__To do__
Copy out all the entries exactly.

Content starts

import Summits.ValiantsHypothesis.ValiantsHypothesis.Theorems.KPlusLogSqLawStaticPathGapCharging
import Summits.ValiantsHypothesis.ValiantsHypothesis.Theorems.KPlusLogSqLawStaticPathTwoChainsSteps

/-!
# Route «KPlusLogSqLaw» — parametric max-weight independent set on a path: THE SILENT-FLIP LAW, the exit of a partner is charged once

HONEST FRAMING.  Helper toward the crux `WeakLifting` (item `stmt-ValiantsHypothesis-19561`, route `KPlusLogSqLaw`, cell `pub-symmetroid`,
seat val-sym-lift-p4 g24, 2026-08-29) on the line of its witness-plan stub `stub_tridiagonalSectorB` (tropical twin of the STATIC tridiagonal
sector = parametric maximum-weight independent set on a path; located theory `HOME/val-sym-lift-p4/SILENT-FLIP-LAW.md` §3, Claim 2 (iii),
Cases I/II).  Sequel of `…StaticPathTwoChainsSteps` (and of `…StaticPathGapCharging` for the search lemma `exists_step_of_not_iff`).  A TWO-CHAIN PROCESS is a sequence of states `(S k, Lr k, Rr k)`, `k ≤ T` (heights in a
linear order, left/right records with the greedy semantics of offset `e` on the labels `≤ n`, pairwise distinct heights), consecutive states
differing by the adjacent transposition of the pair `x k < y k ≤ n`, which REVERSES its order, each pair acted on at most once (`honce`).
This file proves the one configuration lemma behind the sharpness of the silent-flip law (`false_of_two_claims`): it is impossible that an
event `(u, z)` at step `t` and an event `(z, v')` at step `t'` (the same label `z` as right end and as left end) are both followed, with
their closed gaps `[u, z]` and `[z, v']` FROZEN (no record-membership change) up to a common step `s` at which `z` leaves the record set,
while neither `u` nor `z` is a left end again in between.  Case `t' < t`: `z`'s right bit is on from `t'+1` to `s`, the exit is a right
flip against `z`'s nearest right record `y₀ > v'` at `s`, `v'` lost its right bit at a left-event of its own and so was a left record since
`t'+1`, making `(z, v')` a pair creation with opposite parities — and then the heights of `z`, `v'`, `y₀` at `s` force `v'` to be a right
record at `s`, which it is not.  Case `t < t'`: mirror through the left chain (`(u, z)` was a creation, the exit is a left flip against
`x₀ < u`, and `u` would have to be a left record at `s`).  Pure finite combinatorics; nothing here asserts anything about `WeakLifting`,
`TropicalB`, `KPlusLogSqLaw`, the stub in its window, `MatrixDescartes` (stmt-ValiantsHypothesis-18050) or `VP ≠ VNP`; the ORDER QUESTION
stays open.
-/

set_option linter.dupNamespace false
set_option autoImplicit false

namespace Summit.ValiantsHypothesis.ValiantsHypothesis.Theorems.KPlusLogSqLaw

open Finset Classical

namespace StaticPathFold

section Cases

variable {β : Type*} [LinearOrder β]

Content ends

__Answer to this exercise__
import Summits.ValiantsHypothesis.ValiantsHypothesis.Theorems.KPlusLogSqLawStaticPathGapCharging
import Summits.ValiantsHypothesis.ValiantsHypothesis.Theorems.KPlusLogSqLawStaticPathTwoChainsSteps

/-!
# Route «KPlusLogSqLaw» — parametric max-weight independent set on a path: THE SILENT-FLIP LAW, the exit of a partner is charged once

HONEST FRAMING.  Helper toward the crux `WeakLifting` (item `stmt-ValiantsHypothesis-19561`, route `KPlusLogSqLaw`, cell `pub-symmetroid`,
seat val-sym-lift-p4 g24, 2026-08-29) on the line of its witness-plan stub `stub_tridiagonalSectorB` (tropical twin of the STATIC tridiagonal
sector = parametric maximum-weight independent set on a path; located theory `HOME/val-sym-lift-p4/SILENT-FLIP-LAW.md` §3, Claim 2 (iii),
Cases I/II).  Sequel of `…StaticPathTwoChainsSteps` (and of `…StaticPathGapCharging` for the search lemma `exists_step_of_not_iff`).  A TWO-CHAIN PROCESS is a sequence of states `(S k, Lr k, Rr k)`, `k ≤ T` (heights in a
linear order, left/right records with the greedy semantics of offset `e` on the labels `≤ n`, pairwise distinct heights), consecutive states
differing by the adjacent transposition of the pair `x k < y k ≤ n`, which REVERSES its order, each pair acted on at most once (`honce`).
This file proves the one configuration lemma behind the sharpness of the silent-flip law (`false_of_two_claims`): it is impossible that an
event `(u, z)` at step `t` and an event `(z, v')` at step `t'` (the same label `z` as right end and as left end) are both followed, with
their closed gaps `[u, z]` and `[z, v']` FROZEN (no record-membership change) up to a common step `s` at which `z` leaves the record set,
while neither `u` nor `z` is a left end again in between.  Case `t' < t`: `z`'s right bit is on from `t'+1` to `s`, the exit is a right
flip against `z`'s nearest right record `y₀ > v'` at `s`, `v'` lost its right bit at a left-event of its own and so was a left record since
`t'+1`, making `(z, v')` a pair creation with opposite parities — and then the heights of `z`, `v'`, `y₀` at `s` force `v'` to be a right
record at `s`, which it is not.  Case `t < t'`: mirror through the left chain (`(u, z)` was a creation, the exit is a left flip against
`x₀ < u`, and `u` would have to be a left record at `s`).  Pure finite combinatorics; nothing here asserts anything about `WeakLifting`,
`TropicalB`, `KPlusLogSqLaw`, the stub in its window, `MatrixDescartes` (stmt-ValiantsHypothesis-18050) or `VP ≠ VNP`; the ORDER QUESTION
stays open.
-/

set_option linter.dupNamespace false
set_option autoImplicit false

namespace Summit.ValiantsHypothesis.ValiantsHypothesis.Theorems.KPlusLogSqLaw

open Finset Classical

namespace StaticPathFold

section Cases

variable {β : Type*} [LinearOrder β]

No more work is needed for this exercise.